There is one span to output from the data below: the lines starting at the line with "set κ := min (rOf d)" and ending at the line with "[folklore] **STRIP REGULARITY". Output it exactly, ends included, nothing more.

[Stored data entries]
BEGIN
/-- **Approximately trivializing flows give exact samplers with Doeblin constant `e^{-2δ}`** (modulo (3.9)):
if the flow action `S̃_t` solves Lüscher's trivializing-flow equation (4.5) up to a uniform defect,
`|(𝓛_t S̃_t)(U) - S(U) - Ċ_t| ≤ δ` on `[0,1] × SU(n)^E` for some field-independent `Ċ`, then the exact sampler
"propose from the flow `𝓕_1` of `Z_t = -∂S̃_t`, Metropolis-correct" has acceptance `≥ e^{-2δ}` from every
state and Doeblin constant `e^{-2δ}` — the sup-norm of the defect is a provable surrogate objective. -/
theorem flowSampler_exact_doeblin_of_defect (hJ : JacobianFormula d L n) (B : SuBasis n)
    {S : AmbConfig d L n → ℝ} (hS : ContDiff ℝ ∞ S) {F : ℝ → AmbConfig d L n → ℝ}
    (hF : ContDiff ℝ ∞ fun p : ℝ × AmbConfig d L n => F p.1 p.2)
    {Φ : ℝ → GaugeConfig d L (Matrix.specialUnitaryGroup (Fin n) ℂ) →
      GaugeConfig d L (Matrix.specialUnitaryGroup (Fin n) ℂ)}
    (hΦ : IsFlowMap (fun t W => -linkGrad B (F t) W) Φ) {c : ℝ → ℝ} {δ : ℝ}
    (hδ : ∀ t ∈ Set.Icc (0 : ℝ) 1, ∀ U : GaugeConfig d L (Matrix.specialUnitaryGroup (Fin n) ℂ),
      |luscherL B S t (F t) (WilsonFlow.coeConfig U) - S (WilsonFlow.coeConfig U) - c t| ≤ δ)
    (q : Measure (GaugeConfig d L (Matrix.specialUnitaryGroup (Fin n) ℂ))) [IsProbabilityMeasure q]
    (hq : q = Measure.map (Φ 1) (trivialMeasure (Matrix.specialUnitaryGroup (Fin n) ℂ) d L)) :
    ∃ w : GaugeConfig d L (Matrix.specialUnitaryGroup (Fin n) ℂ) → ℝ, Measurable w ∧
      (∀ U, Real.exp (-(2 * δ)) ≤ w U) ∧ (∀ U, w U ≤ Real.exp (2 * δ)) ∧
      (q.withDensity fun U => ENNReal.ofReal (w U)) =
        boltzmannMeasure (fun U : GaugeConfig d L (Matrix.specialUnitaryGroup (Fin n) ℂ) =>
          S (WilsonFlow.coeConfig U)) ∧
      Kernel.Invariant (indepMH q w)
        (boltzmannMeasure fun U : GaugeConfig d L (Matrix.specialUnitaryGroup (Fin n) ℂ) =>
          S (WilsonFlow.coeConfig U)) ∧
      (∀ U, ENNReal.ofReal (Real.exp (-(2 * δ))) ≤ imhAcceptMass q w U) ∧
      ∀ (U : GaugeConfig d L (Matrix.specialUnitaryGroup (Fin n) ℂ))
        {A : Set (GaugeConfig d L (Matrix.specialUnitaryGroup (Fin n) ℂ))}, MeasurableSet A →
        ENNReal.ofReal (Real.exp (-(2 * δ))) *
            boltzmannMeasure (fun U : GaugeConfig d L (Matrix.specialUnitaryGroup (Fin n) ℂ) =>
              S (WilsonFlow.coeConfig U)) A ≤ indepMH q w U A :=
  flowSampler_exact_doeblin_of_osc hJ B hS hF hΦ
    (fun V V' => logWeight_osc_le_of_defect B hS hF hΦ hδ V V') q hq
/-! ## §1 The `Π`-dressed vertex along an affine-quadratic path -/

/-- [folklore] `V^Π_K(s²A + sB + C) b = s² • V^Π_K(A) b + s • V^Π_K(B) b + V^Π_K(C) b` (decaying `K`; `A, B, C` local stencil families; `axVertexOfK_add` + `axVertexOfK_path`). -/
theorem axVertexOfK_path₃ (hN : 1 ≤ N) {K : MKer (d + 1) (Fib d)} {C δ : ℝ} (hK : Decays K C δ) (hδ : 0 < δ)
    {A B Cc : Fin (d + 1) → (Fin (d + 1) → ℤ) → MKer (d + 1) (Fib d)} (hA : ∃ C δ : ℝ, 0 < δ ∧ LocStencil A C δ) (hB : ∃ C δ : ℝ, 0 < δ ∧ LocStencil B C δ)
    (hC : ∃ C' δ : ℝ, 0 < δ ∧ LocStencil Cc C' δ) (s : ℝ) (μ : Fin (d + 1)) (y : Fin (d + 1) → ℤ) :
    axVertexOfK K N (fun κ u => s ^ 2 • A κ u + s • B κ u + Cc κ u) μ y = s ^ 2 • axVertexOfK K N A μ y + s • axVertexOfK K N B μ y + axVertexOfK K N Cc μ y := by
  obtain ⟨CA, δA, hδA, hAl⟩ := id hA
  obtain ⟨CB, δB, hδB, hBl⟩ := id hB
  obtain ⟨CC, δC, hδC, hCl⟩ := hC
  have bAB : ∀ κ u x z a b, |(s ^ 2 • A κ u + s • B κ u) x z a b| ≤ |s ^ 2| * CA + |s| * CB := fun κ u x z a b => by
    simp only [Pi.add_apply, Pi.smul_apply, smul_eq_mul]
    refine (abs_add_le _ _).trans (add_le_add ?_ ?_)
    · rw [abs_mul]; exact mul_le_mul_of_nonneg_left (abs_le_of_locStencil hAl hδA.le κ u x z a b) (abs_nonneg _)
    · rw [abs_mul]; exact mul_le_mul_of_nonneg_left (abs_le_of_locStencil hBl hδB.le κ u x z a b) (abs_nonneg _)
  have bC : ∀ κ u x z a b, |Cc κ u x z a b| ≤ CC := fun κ u x z a b => abs_le_of_locStencil hCl hδC.le κ u x z a b
  rw [axVertexOfK_add (A := fun κ u => s ^ 2 • A κ u + s • B κ u) (B := Cc) hN hK hδ bAB bC, axVertexOfK_path hN hK hδ hA hB]

/-! ## §2 The bubble along an affine-quadratic path is a full quartic; five-node identity with all moments -/

section Traces

variable {D : ℕ} {F : Type*} [Fintype F]
import Summits.ResolutionOfSingularities.ResolutionOfSingularities.Theorems.PurelyInseparableDim4InScopeWinCertLeaves
import HarnessLib

/-!
# F4-C ‖ K over `𝔽₂`, BEYOND the D ≤ 4 band — file 73 (part 1 of 3 for this root group): 1 RUN 4b root with `degmax = 6` that eng-w5's engine
# left «OPEN:budget» in j313332 is IN-SCOPE ESCAPABLE (kernel); cell `res-dim4-pi`, seat res-dim4-p-13 (g3)

[OURS · counted 0 · census value] Nothing here is a statement about resolution of singularities; F4-C
(`TerminatesInScope 2 2`) is neither proved nor refuted here.  RUN 4b (eng-w5 j313332, the F4-C instrument: A = every
permissible coordinate centre, B = every `𝔽₂`-rational equimultiple chart point) left 1,002 of its roots with
`degmax = 6` undecided within its budget (1,001 «OPEN:budget», 1 «TRAP-FOUND» with the trap out of scope).  The
lineage's F-keyed search (`tools/band40f.py`, res-dim4-p-13 g2; blindness oracle `tools/wit2.py`: monomial / rational /
algebraic-branch (plane cubics) witnesses, all landed kernel grammars; 12 cpu-s per root on 4 cores) wins 623 of them
over `𝔽₂`-rational play; 527 are BLIND at the root (`…BandWin40/41`); this file certifies 1 of the 96 deeper ones —
root S1a-0bbb8f2574 (least A-escape depth 4 over 𝔽₂-rational play) — as BLOCK certificates: the union of the roots' strategy DAGs (74 rows) is laid out
root by root in parent-first order (small sub-trees first) and cut into segments of ≤ 12 rows (`blk73…`; the block docstrings and
`rootBlocks73` say which row of which block is each root); every `decide +kernel` sees
≤ 12 rows and a leaf list made of the algebraic leaves and the rows of the few later segments it cites (`certStates`,
`leaves_of_certs` — the citation pattern of BandWin31–39); segments are written children-first.  So these
engine-undecided `degmax = 6` roots hide NO `𝔽₂`-rational kill of F4-C(2,2): player A escapes from each (rider (ii):
`𝔽₂`-rational replies only; nothing about ∀K).  OURS; counted 0.  Supports stmt-ResolutionOfSingularities-16155 (helper).
bears_on: LADDER-RESOLUTION:D157-DOOR2 (res-dim4-pi · F4-C instrument ‖ K · beyond the band · degmax 6).
-/

set_option linter.dupNamespace false -- mandated namespace of this single-conjunct summit

noncomputable section

namespace Summit.ResolutionOfSingularities.ResolutionOfSingularities.Theorems.PIDim4

namespace InScopeWinCert

open StepKit ScopeBlind

/-- Block `blk73g`: 2 rows (a contiguous parent-first segment of the strategy DAG; children are later rows, rows of the cited blocks, or algebraic leaves). [folklore] -/
def blk73g : ICert (ZMod 2) := [
  (⟨[(![0, 0, 1, 1], 1), (![0, 0, 2, 1], 1), (![0, 5, 1, 2], 1), (![0, 5, 3, 2], 1), (![1, 1, 3, 0], 1)], ![0, 0, 0, 0], {3}⟩, {2, 3}, none),
  (⟨[(![0, 0, 1, 1], 1), (![0, 0, 2, 1], 1), (![0, 5, 2, 2], 1), (![0, 5, 3, 2], 1), (![1, 1, 0, 0], 1), (![1, 1, 1, 0], 1), (![1, 1, 2, 0], 1), (![1, 1, 3, 0], 1)], ![0, 0, 0, 0], {2, 3}⟩, {0, 1, 2, 3}, none)
  ]

/-- Block `blk73g` cites no leaves. [folklore] -/
def blk73gL : List (SData 4 (ZMod 2)) := []

/-- Vacuous: block `blk73g` has no leaves. -/
theorem blk73gL_ok : ∀ s ∈ blk73gL, InScopeStateWins 2 s.toState := fun _ hs => absurd hs List.not_mem_nil

set_option maxRecDepth 8192 in -- long certificate literal
set_option maxHeartbeats 1600000 in -- `decide +kernel` defeq check of a strategy block
/-- Block `blk73g` checks against its leaves (kernel). -/
theorem iwinCertB_blk73g : iwinCertBL 2 blk73gL blk73g = true := by decide +kernel

/-- Every row state of block `blk73g` is in-scope escapable over `𝔽₂`. [folklore] -/
theorem inScopeStateWins_of_mem_blk73g : ∀ r ∈ blk73g, InScopeStateWins 2 r.1.toState :=
  inScopeStateWins_of_iwinCertBL blk73gL_ok iwinCertB_blk73g

end InScopeWinCert

end Summit.ResolutionOfSingularities.ResolutionOfSingularities.Theorems.PIDim4
import Literature.MathematicalPhysics.QuantumFieldTheory.Balaban1983to89.B4StripSums

/-!
# Road FP (binder row D1), H′2-IR TEMPLATE (owner l.21173 (α)): STRIP REGULARITY OF A QUOTIENT `D ∕ F` OF FAT-HOLOMORPHIC SYMBOLS FROM A REAL LOWER BOUND OF
# THE DENOMINATOR — the generic form of the «regroup into entire ∕ entire-and-positive, Cauchy-estimate the imaginary Lipschitz constant, shift the contour»
# route (B4 p. 586 ∕ GK 1980 Prop. A.2), with the half-width `κ` an explicit function of `(c, M_F, d)` ONLY — hence UNIFORM over any family of symbols
# sharing the three constants (the block side `n` of IR-4b ∕ IR-2 ∕ IR-3 enters nowhere)

HONEST DEPENDENCY (page 1, mandatory): continuum YM on T⁴ ⇐ BetaPertH ∧ nine spine estimates (0/9 proved); BetaPertH ⇐ (D1) ∧ (D4) ∧
CAP+tail; G-an2-4 gates asym, D1 and NE2/3/4.  HONEST FRAMING (cell contract, verbatim): «discharging `BetaPertH` makes Bałaban's UV
stability UNCONDITIONAL — a real constructive-QFT result; it is NOT the continuum limit and NOT the Clay problem.»  [folklore] complex analysis over
`B4Strip.strip_lower_bound`, `B4StripCauchy.imLipschitz_of_fat` and `B4ContourShift.StripRegular`∕`latticeKernel_decay` BY NAME; no `def`, no `def … : Prop`,
nothing cited, 0 sorry; asserts nothing about any object of the series and discharges NOTHING of H′2-IR by itself (its instances are `FP/CoarseCovarianceSymbol`
(scalar, IR-4b decay half) and — intended — the matrix∕determinant symbols of IR-2∕IR-3).  0∕4 binders of row D1; NOT D1, NOT BetaPertH, NOT continuum, NOT Clay.

THE TEMPLATE.  Data: two symbols `D F : ℂ^{d+1} → ℂ`, holomorphic (jointly) at every point of the fat region `Fat (d+1) r`, `r = rOf (d+1)`, with
`‖D‖ ≤ M_D`, `‖F‖ ≤ M_F` there, and the REAL LOWER BOUND `2c ≤ ‖F(s)‖` on the Brillouin zone.  Then (§1) `F` is `(M_F∕r)`-Lipschitz in the imaginary
directions on every strip of half-width `≤ r` (Cauchy's estimate), so `‖F‖ ≥ c` on `Strip (d+1) κ_Q`, **`κ_Q := min(r, c∕((M_F∕r)(d+1) + 1)) > 0`** —
a function of `(c, M_F, d)` alone; (§2) if moreover the QUOTIENT `D∕F` is `2π`-periodic across the sides of that strip (the alias-reindexing property of
every unit-lattice multiplier; `D` and `F` separately need not be periodic — they are not, in the instances), then `D∕F` is `StripRegular` on
`Strip (d+1) κ` with bound `M_D∕c` for every `0 ≤ κ ≤ κ_Q`, and (§3) its lattice kernel decays like `(M_D∕c)·e^{−κ‖w‖_∞}`.
A FAMILY `(D_n, F_n)` with `n`-free `(c, M_D, M_F)` therefore has ONE `κ` and ONE decay constant for all `n` — the uniformity of GK Prop. A.2 ∕
B4 Lemma 2.4 ∕ B9 Thm 3.2 in the form road FP's IR-2∕IR-3∕IR-4b consume.  For MATRIX symbols `M̂` the intended use is `D := Δ^ξ·adj(F)_{ij}`, `F := det`
of the regrouped entire matrix (positive-definite on the zone ⟹ `det ≥ c^{rank}`).
Unit `b2b-balaban-beta-d1-formalise-leaf-06` (gen 7), 2026-08-20; `LEAVES-FP.md` rows IR-4b ∕ IR-2 (template per owner l.21173 (α)).
-/

namespace Summit.QuantumFields.BalabanUV.Beta.FP.StripQuotient

open Complex Finset
open Literature.MathematicalPhysics.QuantumFieldTheory.Balaban1983to89
open B4Strip B4StripCauchy B5Strip145Analytic B5Strip145Decay B4ContourShift
open B4StripSums (tr_mem_Strip)
open scoped Real

noncomputable section

variable {d : ℕ}

/-! ## §1 The lower bound of the denominator on an explicit strip -/

/-- [folklore] Slices of a fat-holomorphic symbol are holomorphic. -/
theorem differentiableAt_slice {F : (Fin d → ℂ) → ℂ} {r : ℝ} (hF : ∀ q ∈ Fat d r, DifferentiableAt ℂ F q) {q : Fin d → ℂ}
    (hq : q ∈ Fat d r) (μ : Fin d) : DifferentiableAt ℂ (fun w => F (Function.update q μ w)) (q μ) := by
  have h := hF q hq
  rw [← Function.update_eq_self μ q] at h
  exact h.comp (q μ) (differentiableAt_update q μ (q μ))

/-- [folklore] **LOWER BOUND ON AN EXPLICIT STRIP**: `F` fat-holomorphic with `‖F‖ ≤ M_F` on `Fat d (rOf d)` and `2c ≤ ‖F(s)‖` on real momenta ⟹ with
`κ_Q = min(rOf d, c∕((M_F∕rOf d)·d + 1))`: `0 < κ_Q` and `c ≤ ‖F p‖` on `Strip d κ_Q`.  (`κ_Q` depends on `(c, M_F, d)` only.) -/
theorem lower_on_strip {F : (Fin d → ℂ) → ℂ} {M_F c : ℝ} (hc : 0 < c) (hM : 0 ≤ M_F)
    (hFdiff : ∀ q ∈ Fat d (rOf d), DifferentiableAt ℂ F q) (hFb : ∀ q ∈ Fat d (rOf d), ‖F q‖ ≤ M_F)
    (hreal : ∀ s : Fin d → ℝ, (∀ μ, |s μ| ≤ Real.pi) → 2 * c ≤ ‖F (ofRealVec s)‖) :
    0 < min (rOf d) (c / (M_F / rOf d * d + 1)) ∧ ∀ p ∈ Strip d (min (rOf d) (c / (M_F / rOf d * d + 1))), c ≤ ‖F p‖ := by
  set Λ : ℝ := M_F / rOf d with hΛdef
  have hΛ : 0 ≤ Λ := div_nonneg hM (rOf_pos d).le
  have hden : 0 < Λ * d + 1 := by positivity
  set κ := min (rOf d) (c / (Λ * d + 1)) with hκ
  have hκpos : 0 < κ := lt_min (rOf_pos d) (div_pos hc hden)
  refine ⟨hκpos, ?_⟩
  have hκr : κ ≤ rOf d := min_le_left _ _
  have hsmall : Λ * (d * κ) ≤ c := by
    have h1 : κ ≤ c / (Λ * d + 1) := min_le_right _ _
    have h2 : Λ * d * κ ≤ Λ * d * (c / (Λ * d + 1)) := mul_le_mul_of_nonneg_left h1 (by positivity)
    have h3 : Λ * d * (c / (Λ * d + 1)) ≤ c := by
      rw [mul_div_assoc', div_le_iff₀ hden]
      nlinarith [mul_nonneg hΛ (Nat.cast_nonneg d), hc]
    nlinarith
  have hlip := imLipschitz_of_fat F (rOf_pos d) hκpos.le hκr (fun q hq μ => differentiableAt_slice hFdiff hq μ) hFb
  exact strip_lower_bound F c Λ κ hreal hlip hΛ hsmall

/-! ## §2 Strip regularity of the quotient -/

/-- [folklore] **STRIP REGULARITY OF `D∕F`** on `Strip (d+1) κ`, `0 ≤ κ ≤ rOf (d+1)`: `D`, `F` fat-holomorphic, `‖D‖ ≤ M_D` on the fat region, `c ≤ ‖F‖` on the
strip, and the quotient `2π`-periodic across the sides (stated at the left-side points through the tree's translate `tr`) ⟹ `StripRegular (D∕F) κ (M_D∕c)`. -/
theorem stripRegular_quotient {D F : (Fin (d + 1) → ℂ) → ℂ} {M_D c κ : ℝ} (hκ0 : 0 ≤ κ) (hκr : κ ≤ rOf (d + 1)) (hc : 0 < c)
    (hDdiff : ∀ q ∈ Fat (d + 1) (rOf (d + 1)), DifferentiableAt ℂ D q) (hDb : ∀ q ∈ Fat (d + 1) (rOf (d + 1)), ‖D q‖ ≤ M_D)
    (hFdiff : ∀ q ∈ Fat (d + 1) (rOf (d + 1)), DifferentiableAt ℂ F q) (hF : ∀ p ∈ Strip (d + 1) κ, c ≤ ‖F p‖)
    (hside : ∀ p ∈ Strip (d + 1) κ, ∀ i : Fin (d + 1), (p i).re = -Real.pi → D (tr p i) / F (tr p i) = D p / F p) :
    StripRegular (d := d) (fun p => D p / F p) κ (M_D / c) := by
  have hfat : Strip (d + 1) κ ⊆ Fat (d + 1) (rOf (d + 1)) := strip_subset_fat (rOf_pos _).le hκr
  have hne : ∀ p ∈ Strip (d + 1) κ, F p ≠ 0 := by
    intro p hp h
    have := hF p hp
    rw [h, norm_zero] at this
    linarith
  have hdiffAt : ∀ p ∈ Strip (d + 1) κ, DifferentiableAt ℂ (fun p => D p / F p) p := by
    intro p hp
    have h := (hDdiff p (hfat hp)).mul ((hFdiff p (hfat hp)).inv (hne p hp))
    refine h.congr_of_eventuallyEq (Filter.Eventually.of_forall fun q => ?_)
    simp only [Pi.mul_apply, Pi.inv_apply, div_eq_mul_inv]
  refine ⟨?_, ?_, ?_, ?_⟩
  · exact fun p hp => (hdiffAt p hp).continuousAt.continuousWithinAt
  · intro i q hq z hz
    have hP : i.insertNth z (ofRealVec q) ∈ Strip (d + 1) κ :=
      insertNth_mem_Strip hκ0 i hq (openRect_subset_closedRect κ hz)
    exact ((hdiffAt _ hP).comp z (differentiableAt_insertNth i _ z)).differentiableWithinAt
  · intro i q hq y hy
    obtain ⟨hP, hre⟩ := insertNth_left_mem hκ0 i hq hy
    rw [← tr_insertNth_left]
    exact (hside _ hP i hre).symm
  · intro p hp
    have hD0 : 0 ≤ M_D := (norm_nonneg _).trans (hDb p (hfat hp))
    rw [norm_div, div_le_div_iff₀ (lt_of_lt_of_le hc (hF p hp)) hc]
    calc ‖D p‖ * c ≤ M_D * c := mul_le_mul_of_nonneg_right (hDb p (hfat hp)) hc.le
      _ ≤ M_D * ‖F p‖ := mul_le_mul_of_nonneg_left (hF p hp) hD0

/-! ## §3 The package: one half-width and one decay constant from `(c, M_D, M_F, d)` -/

/-- [folklore] **THE TEMPLATE, EXISTENCE FORM.**  From fat holomorphy of `D`, `F`, the fat bounds `M_D`, `M_F`, the real lower bound `2c ≤ ‖F‖` on the zone
and side periodicity of `D∕F` on the strips of half-width `≤ rOf (d+1)`: with the EXPLICIT `κ_Q = min(rOf (d+1), c∕((M_F∕rOf (d+1))(d+1) + 1)) > 0`,
`StripRegular (D∕F) κ_Q (M_D∕c)` and `‖K[D∕F](w)‖ ≤ (M_D∕c)·e^{−κ_Q‖w‖_∞}` for every `w ∈ ℤ^{d+1}`. -/
theorem stripRegular_quotient_of_fat {D F : (Fin (d + 1) → ℂ) → ℂ} {M_D M_F c : ℝ} (hc : 0 < c) (hM : 0 ≤ M_F)
    (hDdiff : ∀ q ∈ Fat (d + 1) (rOf (d + 1)), DifferentiableAt ℂ D q) (hDb : ∀ q ∈ Fat (d + 1) (rOf (d + 1)), ‖D q‖ ≤ M_D)
    (hFdiff : ∀ q ∈ Fat (d + 1) (rOf (d + 1)), DifferentiableAt ℂ F q) (hFb : ∀ q ∈ Fat (d + 1) (rOf (d + 1)), ‖F q‖ ≤ M_F)
    (hreal : ∀ s : Fin (d + 1) → ℝ, (∀ μ, |s μ| ≤ Real.pi) → 2 * c ≤ ‖F (ofRealVec s)‖)
    (hside : ∀ κ, 0 ≤ κ → κ ≤ rOf (d + 1) → ∀ p ∈ Strip (d + 1) κ, ∀ i : Fin (d + 1), (p i).re = -Real.pi →
      F p ≠ 0 → F (tr p i) ≠ 0 → D (tr p i) / F (tr p i) = D p / F p) :
    StripRegular (d := d) (fun p => D p / F p) (min (rOf (d + 1)) (c / (M_F / rOf (d + 1) * (d + 1 : ℕ) + 1))) (M_D / c) ∧
    ∀ w : Fin (d + 1) → ℤ, ‖latticeKernel (fun p => D p / F p) w‖
      ≤ M_D / c * Real.exp (-(min (rOf (d + 1)) (c / (M_F / rOf (d + 1) * (d + 1 : ℕ) + 1)) * supNorm w)) := by
  obtain ⟨hκ, hF⟩ := lower_on_strip (d := d + 1) hc hM hFdiff hFb hreal
  set κ := min (rOf (d + 1)) (c / (M_F / rOf (d + 1) * (d + 1 : ℕ) + 1)) with hκdef
  have hκr : κ ≤ rOf (d + 1) := min_le_left _ _
  have hne : ∀ p ∈ Strip (d + 1) κ, F p ≠ 0 := by
    intro p hp h
    have := hF p hp
    rw [h, norm_zero] at this
    linarith
  have hside' : ∀ p ∈ Strip (d + 1) κ, ∀ i : Fin (d + 1), (p i).re = -Real.pi → D (tr p i) / F (tr p i) = D p / F p :=
    fun p hp i hre => hside κ hκ.le hκr p hp i hre (hne p hp) (hne _ (tr_mem_Strip hp i hre))
  have hreg := stripRegular_quotient (d := d) hκ.le hκr hc hDdiff hDb hFdiff hF hside'
  exact ⟨hreg, fun w => latticeKernel_decay hreg hκ.le w⟩

end

end Summit.QuantumFields.BalabanUV.Beta.FP.StripQuotient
END
**The answer:**
  set κ := min (rOf d) (c / (Λ * d + 1)) with hκ
  have hκpos : 0 < κ := lt_min (rOf_pos d) (div_pos hc hden)
  refine ⟨hκpos, ?_⟩
  have hκr : κ ≤ rOf d := min_le_left _ _
  have hsmall : Λ * (d * κ) ≤ c := by
    have h1 : κ ≤ c / (Λ * d + 1) := min_le_right _ _
    have h2 : Λ * d * κ ≤ Λ * d * (c / (Λ * d + 1)) := mul_le_mul_of_nonneg_left h1 (by positivity)
    have h3 : Λ * d * (c / (Λ * d + 1)) ≤ c := by
      rw [mul_div_assoc', div_le_iff₀ hden]
      nlinarith [mul_nonneg hΛ (Nat.cast_nonneg d), hc]
    nlinarith
  have hlip := imLipschitz_of_fat F (rOf_pos d) hκpos.le hκr (fun q hq μ => differentiableAt_slice hFdiff hq μ) hFb
  exact strip_lower_bound F c Λ κ hreal hlip hΛ hsmall

/-! ## §2 Strip regularity of the quotient -/

/-- [folklore] **STRIP REGULARITY OF `D∕F`** on `Strip (d+1) κ`, `0 ≤ κ ≤ rOf (d+1)`: `D`, `F` fat-holomorphic, `‖D‖ ≤ M_D` on the fat region, `c ≤ ‖F‖` on the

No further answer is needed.